[Collected data]
######

import Summits.QuantumFields.YangMills.Theorems.UnitScaleTiltProp8FlatPortChart
import Literature.MathematicalPhysics.QuantumFieldTheory.Balaban1983to89.B6GlobalChartV1L0
import HarnessLib

/-!
# Route `UnitScaleTilt`, crux K1 «MinimiserStabilityRegPr» (stmt-QuantumFields-19200), leaf V2′ `stub_halvingStep` — pillar P2 `stub_flatOpsCubeSeq`, THE PORT BRIDGE,
# LEVEL-0 TWIN OF FILE 1 (`FlatPortChart` §4): **EVERY (2.2)-ADMISSIBLE V1 FAMILY — `Λ₀ = T ∖ Ω₁` ADMITTED — IS lit-balaban's LEVEL-0 TORUS FAMILY, AND
# `B6GlobalChartV1L0.domT` OF IT IS THE FAMILY**

Cell `ym3-torus`, seat `ym3-torus-p1` g18 (GAP LIST v22 item (P2-L0), UV3-NODE §26.3: «file 1's `tdOfAdm` drops `h1 : D.Om 1 = univ` the day `B6GlobalChartV1L0` lands»;
it landed 2026-08-27).  The g17 chart `FlatPortChart.tdOfAdm` needed `Ω₁ = T` because the V1 torus structure `B6MultiLevelTorusOperator.TDomains` floors the level
function at `1`; lit-balaban's level-0 twin `B6MultiLevelTorusOperatorL0.TDomains` (r03, G-F3′-L0 §4: levels `0, …, k`, (2.1) for every `j ≥ 1`, (2.2) verbatim)
has no floor, and `B6GlobalChartV1L0.domT` keeps the SAME formula on the levels `≥ 1`.  So: **`tdOfAdmL0`** — an `Adm22 D R (L·M_h)` family of the V1 global torus
with `D.k = k ≥ 1` levels IS a level-0 torus family (level function `j(·) ∘ ofBox` of file 1; (2.1) = `Adm22`'s block clause through `blk_bigSide_ofBox`; (2.2) =
`Adm22`'s separation clause through the reverse cross-level inequality `pow_mul_distSite_iterBlockOf_le`), with NO hypothesis on `Ω₁`; and **`domT_tdOfAdmL0`**:
`B6GlobalChartV1L0.domT hN (tdOfAdmL0 …) hk = D`.  Hence every row of the level-0 k-level lineage stated for `domT hN D′ hk` will hold for the cube sequences (144)
(`FlatCubeSequence.cubeSeq`, `Λ₀ = T ∖ □₁ ≠ ∅`) by `rw`, exactly as files 2–11 of the g17 bridge do for `Ω₁ = T` — their level-0 twins wait only for the remaining
S-E twins (`B6Cor28EntriesKLevelV1L0`, `B6QGQCoerciveKLevelV1L0`, `B6Prop26LapKLevelV1L0`, `B6PadLevelV1L0`, `B6Ineq2142KLevelV1L0`).  One definition (`tdOfAdmL0`)
and one theorem; §1–§3 of file 1 are consumed BY NAME.  NOT a claim about the mass gap.

References: T. Bałaban, CMP **96** (1984) 223–250 [Balaban1984PropagatorsII] ((2.1)–(2.4) p.224); CMP **102** (1985) 277–309 [Balaban1985Variational] ((144) p.300,
(161) p.303).
-/

noncomputable section

open scoped BigOperators

namespace Summit.QuantumFields.YangMills.Theorems.FlatPortChartL0

open Literature.MathematicalPhysics.QuantumFieldTheory.Balaban1983to89
open B4Reflection242 (boxDom mem_boxDom blk)
open B4TorusKernel.MultiPeriod (torusSupNorm)
open B5Eq117TorusCarriers (Mk)
open B5Eq118OneStroke (iterBlockOf val_iterBlockOf iterBlockOf_succ iterBlockOf_zero)
open B5Prop12FieldsLattice (distSite distSite_self distSite_nonneg)
open B5RowSumsP12Lattice (distSite_comm)
open B6MultiLevelBoxOperator (N0 bigSide bigSide_eq)
open B6MultiLevelTorusOperatorL0 (TDomains)
open B6GlobalChartV1 (PV toBox toBox_apply toBox_injective blk_toBox)
open B6GlobalChartV1L0 (domT)
open B6SectADomainsV1 (Domains)
open B11Eq115Space (levOf levOf_le mem_levOf le_levOf)
open FlatCubeOpsText (Adm22)
open FlatPortChart (ofBox toBox_ofBox ofBox_toBox levV levV_le le_levV_iff not_inOm_of_levV_lt pow_mul_distSite_iterBlockOf_le natCast_add_one_le_distSite
  distSite_zero_eq_torusSupNorm domains_ext blk_bigSide_ofBox)

variable {d ℓ m K : ℕ} {hd : 1 ≤ d + 1} {hL : Odd (ℓ + 1) ∧ 1 < ℓ + 1}

section TD

variable {Mh k R : ℕ} {P' : Fin (d + 1) → ℕ}

/-- **THE LEVEL-0 TORUS FAMILY OF AN ADMISSIBLE V1 FAMILY** (`k ≥ 1` levels, big blocks `M = L·M_h`, separation `R`; `Λ₀ = T ∖ Ω₁` admitted): level function
`j(·) ∘ ofBox`; (2.1) = `Adm22`'s block clause (every `j ≥ 1`), (2.2) = `Adm22`'s separation clause read through `FlatPortChart` §3. [cite: Balaban1984PropagatorsII, (2.1)-(2.4) p.224] -/
def tdOfAdmL0 (hN : ∀ μ, N0 ℓ Mh k P' μ = (PV d ℓ m K hd hL).sitesPerDir 0) (D : Domains (PV d ℓ m K hd hL)) (hDk : D.k = k)
    (hk : k ≤ m + K) (hAdm : Adm22 D R ((ℓ + 1) * Mh)) : TDomains d ℓ Mh k P' R where
  lev z := levV D (ofBox (m := m) (K := K) (hd := hd) (hL := hL) z)
  lev_le z := (levV_le D _).trans hDk.le
  bigBlocks j hj1 z hz z' hz' hblk := by
    by_cases hjk : j ≤ k
    · have hjD : j ≤ D.k := hDk ▸ hjk
      rw [le_levV_iff D hjD, le_levV_iff D hjD]
      show iterBlockOf j (ofBox z) ∈ D.Om j ↔ iterBlockOf j (ofBox z') ∈ D.Om j
      refine hAdm.1 j hj1 _ _ fun μ => ?_
      have e1 := blk_bigSide_ofBox (m := m) (K := K) (hd := hd) (hL := hL) hN (hjk.trans hk) hz μ
      have e2 := blk_bigSide_ofBox (m := m) (K := K) (hd := hd) (hL := hL) hN (hjk.trans hk) hz' μ
      have h := congrFun hblk μ
      rw [e1, e2] at h
      exact_mod_cast h.symm
    · constructor
      · intro h; exact absurd (h.trans ((levV_le D _).trans hDk.le)) hjk
      · intro h; exact absurd (h.trans ((levV_le D _).trans hDk.le)) hjk
  sepT j z hz z' hz' hlt hle := by
    -- `j + 1 ≤ k`
    have hjk : j + 1 ≤ k := hle.trans ((levV_le D _).trans hDk.le)
    have hjmK : j + 1 ≤ m + K := hjk.trans hk
    set s : Site (PV d ℓ m K hd hL) 0 := ofBox z with hs
    set s' : Site (PV d ℓ m K hd hL) 0 := ofBox z' with hs'
    -- the two hypotheses of (2.2)
    have hin : blockOf (iterBlockOf j s') ∈ D.Om (j + 1) := by
      rw [← iterBlockOf_succ]
      exact (le_levV_iff D (hDk ▸ hjk) s').1 hle
    have hout : iterBlockOf j s ∉ D.Om j := not_inOm_of_levV_lt D hlt
    have hsep := hAdm.2 j (iterBlockOf j s') (iterBlockOf j s) hin hout
    -- `R·M + 1 ≤ dist_j`
    have hsep1 := natCast_add_one_le_distSite hsep
    -- `L^j·dist_j ≤ dist₀ + L^j − 1`
    have hjPV : j ≤ (PV d ℓ m K hd hL).m + (PV d ℓ m K hd hL).K := by change j ≤ m + K; omega
    have hup := pow_mul_distSite_iterBlockOf_le (P := PV d ℓ m K hd hL) j hjPV s' s
    have hL1 : (1 : ℝ) ≤ ((ℓ + 1 : ℕ) : ℝ) := by exact_mod_cast Nat.succ_pos ℓ
    have hLj : (1 : ℝ) ≤ ((ℓ + 1 : ℕ) : ℝ) ^ j := one_le_pow₀ hL1
    have hd0 : distSite (Mk (PV d ℓ m K hd hL) 0) s' s = torusSupNorm (N0 ℓ Mh k P') (z - z') := by
      rw [distSite_comm, distSite_zero_eq_torusSupNorm hN, hs, hs', toBox_ofBox hN ⟨z, hz⟩, toBox_ofBox hN ⟨z', hz'⟩]
    rw [← hd0]
    have hbig : ((R * bigSide ℓ Mh j : ℕ) : ℝ) = ((ℓ + 1 : ℕ) : ℝ) ^ j * ((R * ((ℓ + 1) * Mh) : ℕ) : ℝ) := by
      rw [bigSide_eq]; push_cast; ring
    rw [hbig]
    have hLP : ((PV d ℓ m K hd hL).L : ℝ) = ((ℓ + 1 : ℕ) : ℝ) := rfl
    rw [hLP] at hup
    have h2 : ((ℓ + 1 : ℕ) : ℝ) ^ j * (((R * ((ℓ + 1) * Mh) : ℕ) : ℝ) + 1) ≤
        ((ℓ + 1 : ℕ) : ℝ) ^ j * distSite (Mk (PV d ℓ m K hd hL) j) (iterBlockOf j s') (iterBlockOf j s) :=
      mul_le_mul_of_nonneg_left hsep1 (by positivity)
    rw [mul_add, mul_one] at h2
    linarith [h2, hup, hLj]

/-- **`domT` (LEVEL-0 TWIN) OF THE TORUS FAMILY IS THE V1 FAMILY** (no hypothesis on `Ω₁`): so every row of the level-0 k-level lineage stated for
`B6GlobalChartV1L0.domT hN D′ hk` holds for the admissible `D` by `rw` — in particular for the cube sequences (144) with `Λ₀ = T ∖ □₁`. [cite: Balaban1984PropagatorsII, (2.1)-(2.4) p.224] -/
theorem domT_tdOfAdmL0 (hN : ∀ μ, N0 ℓ Mh k P' μ = (PV d ℓ m K hd hL).sitesPerDir 0) (D : Domains (PV d ℓ m K hd hL)) (hDk : D.k = k)
    (hk : k ≤ m + K) (hAdm : Adm22 D R ((ℓ + 1) * Mh)) :
    domT hN (tdOfAdmL0 hN D hDk hk hAdm) hk = D := by
  classical
  refine domains_ext (by rw [hDk]; rfl) (funext fun j => ?_)
  ext y
  by_cases hj0 : j = 0
  · subst hj0
    rw [D.Om_zero]
    simp [domT]
  by_cases hjk : j ≤ k
  · have hjD : j ≤ D.k := hDk ▸ hjk
    simp only [domT, hj0, if_false, hjk, if_true, Finset.mem_filter, Finset.mem_univ, true_and]
    constructor
    · intro h
      obtain ⟨x, hx⟩ := B6ScalarChartV1.exists_iterBlockOf_eq (d := d) (ℓ := ℓ) (hd := hd) (hL := hL) (hjk.trans hk) y
      have := h x hx
      change j ≤ levV D (ofBox (toBox hN x : Fin (d + 1) → ℤ)) at this
      rw [ofBox_toBox hN, le_levV_iff D hjD] at this
      rw [← hx]
      exact this
    · intro hy x hx
      change j ≤ levV D (ofBox (toBox hN x : Fin (d + 1) → ℤ))
      rw [ofBox_toBox hN, le_levV_iff D hjD]
      show iterBlockOf j x ∈ D.Om j
      rw [hx]
      exact hy
  · have hjD : D.k < j := by rw [hDk]; omega
    rw [D.Om_eq_empty hjD]
    simp [domT, hj0, hjk]

end TD

end Summit.QuantumFields.YangMills.Theorems.FlatPortChartL0

end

######

[ASSIGNED TASK]
Taking the lines above, repeat exactly those from the line that contains "open B6MultiLevelTorusOperatorL0 (TDomains)" through the line that contains "exact_mod_cast h.symm", and both of those lines as well. Include nothing else.

[TASK SOLUTION]
open B6MultiLevelTorusOperatorL0 (TDomains)
open B6GlobalChartV1 (PV toBox toBox_apply toBox_injective blk_toBox)
open B6GlobalChartV1L0 (domT)
open B6SectADomainsV1 (Domains)
open B11Eq115Space (levOf levOf_le mem_levOf le_levOf)
open FlatCubeOpsText (Adm22)
open FlatPortChart (ofBox toBox_ofBox ofBox_toBox levV levV_le le_levV_iff not_inOm_of_levV_lt pow_mul_distSite_iterBlockOf_le natCast_add_one_le_distSite
  distSite_zero_eq_torusSupNorm domains_ext blk_bigSide_ofBox)

variable {d ℓ m K : ℕ} {hd : 1 ≤ d + 1} {hL : Odd (ℓ + 1) ∧ 1 < ℓ + 1}

section TD

variable {Mh k R : ℕ} {P' : Fin (d + 1) → ℕ}

/-- **THE LEVEL-0 TORUS FAMILY OF AN ADMISSIBLE V1 FAMILY** (`k ≥ 1` levels, big blocks `M = L·M_h`, separation `R`; `Λ₀ = T ∖ Ω₁` admitted): level function
`j(·) ∘ ofBox`; (2.1) = `Adm22`'s block clause (every `j ≥ 1`), (2.2) = `Adm22`'s separation clause read through `FlatPortChart` §3. [cite: Balaban1984PropagatorsII, (2.1)-(2.4) p.224] -/
def tdOfAdmL0 (hN : ∀ μ, N0 ℓ Mh k P' μ = (PV d ℓ m K hd hL).sitesPerDir 0) (D : Domains (PV d ℓ m K hd hL)) (hDk : D.k = k)
    (hk : k ≤ m + K) (hAdm : Adm22 D R ((ℓ + 1) * Mh)) : TDomains d ℓ Mh k P' R where
  lev z := levV D (ofBox (m := m) (K := K) (hd := hd) (hL := hL) z)
  lev_le z := (levV_le D _).trans hDk.le
  bigBlocks j hj1 z hz z' hz' hblk := by
    by_cases hjk : j ≤ k
    · have hjD : j ≤ D.k := hDk ▸ hjk
      rw [le_levV_iff D hjD, le_levV_iff D hjD]
      show iterBlockOf j (ofBox z) ∈ D.Om j ↔ iterBlockOf j (ofBox z') ∈ D.Om j
      refine hAdm.1 j hj1 _ _ fun μ => ?_
      have e1 := blk_bigSide_ofBox (m := m) (K := K) (hd := hd) (hL := hL) hN (hjk.trans hk) hz μ
      have e2 := blk_bigSide_ofBox (m := m) (K := K) (hd := hd) (hL := hL) hN (hjk.trans hk) hz' μ
      have h := congrFun hblk μ
      rw [e1, e2] at h
      exact_mod_cast h.symm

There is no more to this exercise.